The above can be represented as:

$\theta_j := \theta_j(1 - \alpha\frac{\lambda}{m}) - \alpha\frac{1}{m} \sum^{m}_{i=1}(h_\theta(x^i) - y^i) x_j^i$

$$1 - \alpha\frac{\lambda}{m}$$ is always less than 1. Thus, regularized.

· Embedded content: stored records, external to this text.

/-- The residues of an accepted vector form a system for the table in `ZMod m`. [folklore] -/
theorem Reads.isSystem_of_isHom {m : ℕ} (hm : 0 < m) {h : N5} (hh : C.isHom m h = true) :
    S.IsSystem (fun a => (h.toFin a : ZMod m)) := by
  haveI : NeZero m := ⟨hm.ne'⟩
  unfold FieldData.isHom FieldData.homRow at hh
  simp only [Bool.and_eq_true, and_assoc] at hh
  obtain ⟨hone, h00, h01, h02, h03, h04, h10, h11, h12, h13, h14, h20, h21, h22, h23, h24,
    h30, h31, h32, h33, h34, h40, h41, h42, h43, h44⟩ := hh
  have hall : ∀ a b : Fin 5, C.homEq m h a b = true := by
    intro a b
    fin_cases a <;> fin_cases b <;> assumption
  have hmul : ∀ a b : Fin 5, Nat.mod (Nat.mul (h.get a) (h.get b)) m =
      Z5.evalMod (C.tab a b) h.c0 h.c1 h.c2 h.c3 h.c4 m := fun a b =>
    Nat.eq_of_beq_eq_true (hall a b)
  replace hone : Nat.mod (Nat.add (Nat.add (Nat.add (Nat.add h.c0 h.c1) h.c2) h.c3) h.c4) m = Nat.mod 1 m :=
    Nat.eq_of_beq_eq_true hone
  refine ⟨fun a b => ?_, ?_⟩
  · have key : ((Nat.mod (Nat.mul (h.get a) (h.get b)) m : ℕ) : ZMod m) =
        ((Z5.evalMod (C.tab a b) h.c0 h.c1 h.c2 h.c3 h.c4 m : ℕ) : ZMod m) := by rw [hmul a b]
    rw [natCast_evalMod _ _ _ hm] at key
    have lhs : ((Nat.mod (Nat.mul (h.get a) (h.get b)) m : ℕ) : ZMod m) = (h.toFin a : ZMod m) * (h.toFin b : ZMod m) := by
      show (((h.get a * h.get b) % m : ℕ) : ZMod m) = _
      rw [ZMod.natCast_mod, Nat.cast_mul, N5.get_eq, N5.get_eq]
    rw [lhs] at key
    rw [key]
    refine Finset.sum_congr rfl fun c _ => ?_
    rw [← hR.tab_coef a b c, mul_comm]
  · have key : ((Nat.mod (Nat.add (Nat.add (Nat.add (Nat.add h.c0 h.c1) h.c2) h.c3) h.c4) m : ℕ) : ZMod m) =
        ((Nat.mod 1 m : ℕ) : ZMod m) := by rw [hone]
    have e1 : ((Nat.mod (Nat.add (Nat.add (Nat.add (Nat.add h.c0 h.c1) h.c2) h.c3) h.c4) m : ℕ) : ZMod m) =
        ∑ a : Fin 5, (h.toFin a : ZMod m) := by
      show (((h.c0 + h.c1 + h.c2 + h.c3 + h.c4) % m : ℕ) : ZMod m) = _
      rw [ZMod.natCast_mod, Fin.sum_univ_five]
      simp [N5.toFin]
    have e2 : ((Nat.mod 1 m : ℕ) : ZMod m) = 1 := by
      show (((1 % m : ℕ)) : ZMod m) = 1
      rw [ZMod.natCast_mod, Nat.cast_one]
    rw [e1, e2] at key
    simpa [hR.one_eq] using key

variable [Fact S.IsRing]

/-- **The ring homomorphism `TAlg S ℤ →+* ZMod m` of an accepted residue vector.** [folklore] -/
noncomputable def Reads.homOf {m : ℕ} (hm : 0 < m) {h : N5} (hh : C.isHom m h = true) : TAlg S ℤ →+* ZMod m :=
  TableSpec.lift (hR.isSystem_of_isHom hm hh)

/-- `homOf` sends `basis a ↦ h_a`. [folklore] -/
theorem Reads.homOf_basis {m : ℕ} (hm : 0 < m) {h : N5} (hh : C.isHom m h = true) (a : Fin 5) :
    hR.homOf hm hh (TAlg.basis a) = (h.toFin a : ZMod m) :=
  TableSpec.lift_basis _ a

/-- `homOf` on an element: `Σ uₐ hₐ`. [folklore] -/
theorem Reads.homOf_apply {m : ℕ} (hm : 0 < m) {h : N5} (hh : C.isHom m h = true) (u : TAlg S ℤ) :
    hR.homOf hm hh u = ∑ a, (u.coef a : ZMod m) * (h.toFin a : ZMod m) :=
  TableSpec.lift_apply _ u

end Hom

/-! ### Ideals of a number field from verified homomorphisms -/

section Ideals

open Ideal NumberField

variable {C : FieldData} {S : TableSpec 5} [Fact S.IsRing] (hR : Reads C S)
variable {K : Type} [Field K] (e : TAlg S ℤ ≃+* 𝓞 K)

/-- In a Dedekind domain, comparable ideals with the same finite norm are equal. [folklore] -/
theorem eq_of_le_of_absNorm_eq [NumberField K] {I J : Ideal (𝓞 K)} (hle : J ≤ I) (hN : absNorm I = absNorm J)
    (h0 : absNorm J ≠ 0) : J = I := by
  obtain ⟨L, rfl⟩ := Ideal.dvd_iff_le.mpr hle
  rw [map_mul] at hN h0
  have hI : absNorm I ≠ 0 := fun h => h0 (by rw [h, zero_mul])
  have hL : absNorm L = 1 := by
    have : absNorm I * absNorm L = absNorm I * 1 := by rw [mul_one]; exact hN.symm
    exact mul_left_cancel₀ hI this
  rw [absNorm_eq_one_iff.mp hL, Ideal.mul_top]

include hR

/-- The homomorphism `𝓞 K →+* ZMod m` of an accepted residue vector, transported along `e`. [folklore] -/
noncomputable def Reads.homK {m : ℕ} (hm : 0 < m) {h : N5} (hh : C.isHom m h = true) : 𝓞 K →+* ZMod m :=
  (hR.homOf hm hh).comp e.symm.toRingHom

/-- `homK (e u) = homOf u`. [folklore] -/
theorem Reads.homK_apply_e {m : ℕ} (hm : 0 < m) {h : N5} (hh : C.isHom m h = true) (u : TAlg S ℤ) :
    hR.homK e hm hh (e u) = hR.homOf hm hh u := by
  simp [Reads.homK]

/-- **The prime ideal of an accepted residue vector modulo a prime `p`**: the kernel of `homK` is a
prime ideal of norm `p` containing `p`. [folklore] -/
theorem Reads.ker_homK_prime [NumberField K] {p : ℕ} (hp : p.Prime) {h : N5} (hh : C.isHom p h = true) :
    (RingHom.ker (hR.homK e hp.pos hh)).IsPrime ∧ absNorm (RingHom.ker (hR.homK e hp.pos hh)) = p ∧
      ((p : 𝓞 K)) ∈ RingHom.ker (hR.homK e hp.pos hh) := by
  haveI := Fact.mk hp
  set ψ := hR.homK e hp.pos hh
  have hsurj : Function.Surjective ψ := ZMod.ringHom_surjective ψ
  refine ⟨RingHom.ker_isPrime ψ, ?_, ?_⟩
  · rw [absNorm_apply, Submodule.cardQuot_apply]
    have e1 := RingHom.quotientKerEquivOfSurjective hsurj
    have hc : Nat.card (𝓞 K ⧸ RingHom.ker ψ) = Nat.card (ZMod p) := Nat.card_congr e1.toEquiv
    rw [Nat.card_zmod] at hc
    exact hc
  · rw [RingHom.mem_ker, map_natCast, ZMod.natCast_self]


/-! ### The five primes above a split prime -/

omit [Fact S.IsRing] hR in
/-- A `5`-periodic sequence with a non-zero period is constant. [folklore] -/
theorem const_of_periodic (g : Fin 5 → ℕ) (s : Fin 5) (hs : s ≠ 0) (hper : ∀ b, g (b + s) = g b) (a : Fin 5) :
    g a = g 0 := by
  have h0 := hper 0; have h1 := hper 1; have h2 := hper 2; have h3 := hper 3; have h4 := hper 4
  fin_cases s
  · exact absurd rfl hs
  all_goals
    simp only [Fin.mk_one, Fin.reduceFinMk, Fin.isValue, Fin.reduceAdd, zero_add] at h0 h1 h2 h3 h4
    fin_cases a <;> simp only [Fin.zero_eta, Fin.mk_one, Fin.reduceFinMk, Fin.isValue] <;> omega

omit [Fact S.IsRing] hR in
/-- `homFor` accepted: the vector is a verified hom modulo `p`, reduced, with first coordinate `r`,
and not constant. [folklore] -/
theorem homFor_spec {p r : ℕ} {ho : Option N5} {h : N5} (hf : C.homFor p r ho = some h) :
    C.isHom p h = true ∧ h.aperiodic = true ∧ h.ltAll p = true := by
  unfold FieldData.homFor at hf
  cases hcand : (cond (Nat.beq (Nat.mod C.D p) 0) ho (some (C.homOfRoot p r))) with
  | none => simp [hcand] at hf
  | some h' =>
    simp only [hcand] at hf
    by_cases hc : (Nat.beq h'.c0 (Nat.mod r p) && C.isHom p h' && h'.aperiodic && h'.ltAll p) = true
    · simp only [hc, cond_true, Option.some.injEq] at hf
      subst hf
      simp only [Bool.and_eq_true] at hc
      exact ⟨hc.1.1.2, hc.1.2, hc.2⟩
    · simp only [Bool.not_eq_true] at hc
      simp [hc] at hf

omit [Fact S.IsRing] hR in
/-- `ltAll`: all coordinates are reduced. [folklore] -/
theorem toFin_lt_of_ltAll {p : ℕ} {h : N5} (hl : h.ltAll p = true) (a : Fin 5) : h.toFin a < p := by
  unfold N5.ltAll at hl
  simp only [Bool.and_eq_true, Nat.blt_eq] at hl
  obtain ⟨⟨⟨⟨h0, h1⟩, h2⟩, h3⟩, h4⟩ := hl
  fin_cases a <;> assumption

omit [Fact S.IsRing] hR in
/-- `aperiodic`: the coordinates are not all equal. [folklore] -/
theorem not_const_of_aperiodic {h : N5} (ha : h.aperiodic = true) : ¬ ∀ a, h.toFin a = h.toFin 0 := by
  intro hall
  unfold N5.aperiodic at ha
  have h1 := hall 1; have h2 := hall 2; have h3 := hall 3; have h4 := hall 4
  simp only [N5.toFin, Fin.isValue, Matrix.cons_val_one, Matrix.head_cons, Matrix.cons_val_zero,
    Matrix.cons_val_two, Matrix.tail_cons, Matrix.cons_val_three, Matrix.cons_val_four] at h1 h2 h3 h4
  simp [h1, h2, h3, h4] at ha

variable (hsym : S.IsSymmetry (Equiv.addRight (4 : Fin 5)))

/-- The inverse shift `g_b ↦ g_{b-1}` of the order (a symmetry of the table). [folklore] -/
def shiftInv : TAlg S ℤ →+* TAlg S ℤ := TAlg.perm (Equiv.addRight (4 : Fin 5)) hsym

omit hR in
/-- `shiftInv^k (basis b) = basis (b + k • 4)`. [folklore] -/
theorem shiftInv_pow_basis (k : ℕ) (b : Fin 5) :
    ((shiftInv hsym) ^ k) (TAlg.basis b) = TAlg.basis (b + k • (4 : Fin 5)) := by
  induction k generalizing b with
  | zero => simp
  | succ k ih =>
    rw [pow_succ, RingHom.mul_def, RingHom.comp_apply, shiftInv, TAlg.perm_basis, ← shiftInv, ih]
    congr 1
    rw [Equiv.coe_addRight, succ_nsmul, add_assoc, add_comm (4 : Fin 5)]

/-- **The `k`-th conjugate homomorphism** `ψ ∘ shift⁻ᵏ : 𝓞 K →+* ZMod m`. [folklore] -/
noncomputable def Reads.homRot {m : ℕ} (hm : 0 < m) {h : N5} (hh : C.isHom m h = true) (k : ℕ) : 𝓞 K →+* ZMod m :=
  ((hR.homOf hm hh).comp ((shiftInv hsym) ^ k)).comp e.symm.toRingHom

/-- `homRot k (e (basis b)) = h_{b+4k}`. [folklore] -/
theorem Reads.homRot_basis {m : ℕ} (hm : 0 < m) {h : N5} (hh : C.isHom m h = true) (k : ℕ) (b : Fin 5) :
    hR.homRot e hsym hm hh k (e (TAlg.basis b)) = (h.toFin (b + k • (4 : Fin 5)) : ZMod m) := by
  unfold Reads.homRot
  rw [RingHom.comp_apply, RingHom.comp_apply]
  simp only [RingEquiv.toRingHom_eq_coe, RingEquiv.coe_toRingHom, RingEquiv.symm_apply_apply]
  rw [shiftInv_pow_basis, hR.homOf_basis]

/-- `homRot 0 = homK`. [folklore] -/
theorem Reads.homRot_zero {m : ℕ} (hm : 0 < m) {h : N5} (hh : C.isHom m h = true) :
    hR.homRot e hsym hm hh 0 = hR.homK e hm hh := by
  unfold Reads.homRot Reads.homK
  rw [pow_zero, RingHom.one_def, RingHom.comp_id]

### Regularization - Normal Equation¶

\begin{split}\begin{align} X &= \begin{bmatrix} (x^1)^T \\ \vdots\\ (x^m)^T \end{bmatrix}, & \text{size is (m)\times(n+1)} \end{align}\end{split}
\begin{split}\begin{align} \vec{y} &= \begin{bmatrix} y^1 \\ \vdots\\ y^m \end{bmatrix}, & \text{size is (m)\times(1)} \end{align}\end{split}
$\theta = (X^TX + \lambda L)^{-1}X^T y$

where L is a pseudo-diagonal matrix of

\begin{split}\begin{align} L &= \begin{bmatrix} 0 & 0 & 0 & \dots & 0 \\ 0 & 1 & 0 & \dots & 0 \\ 0 & 0 & 1 & \dots & 0 \\ \hdotsfor{5}\\ 0 & 0 & 0 & \dots & 1 \end{bmatrix}, & \text{size is (n+1)\times(n+1)} \end{align}\end{split}

If $$m \leq n$$, then $$X^TX$$ is non-invertable and so is $$(X^TX + \lambda L)$$.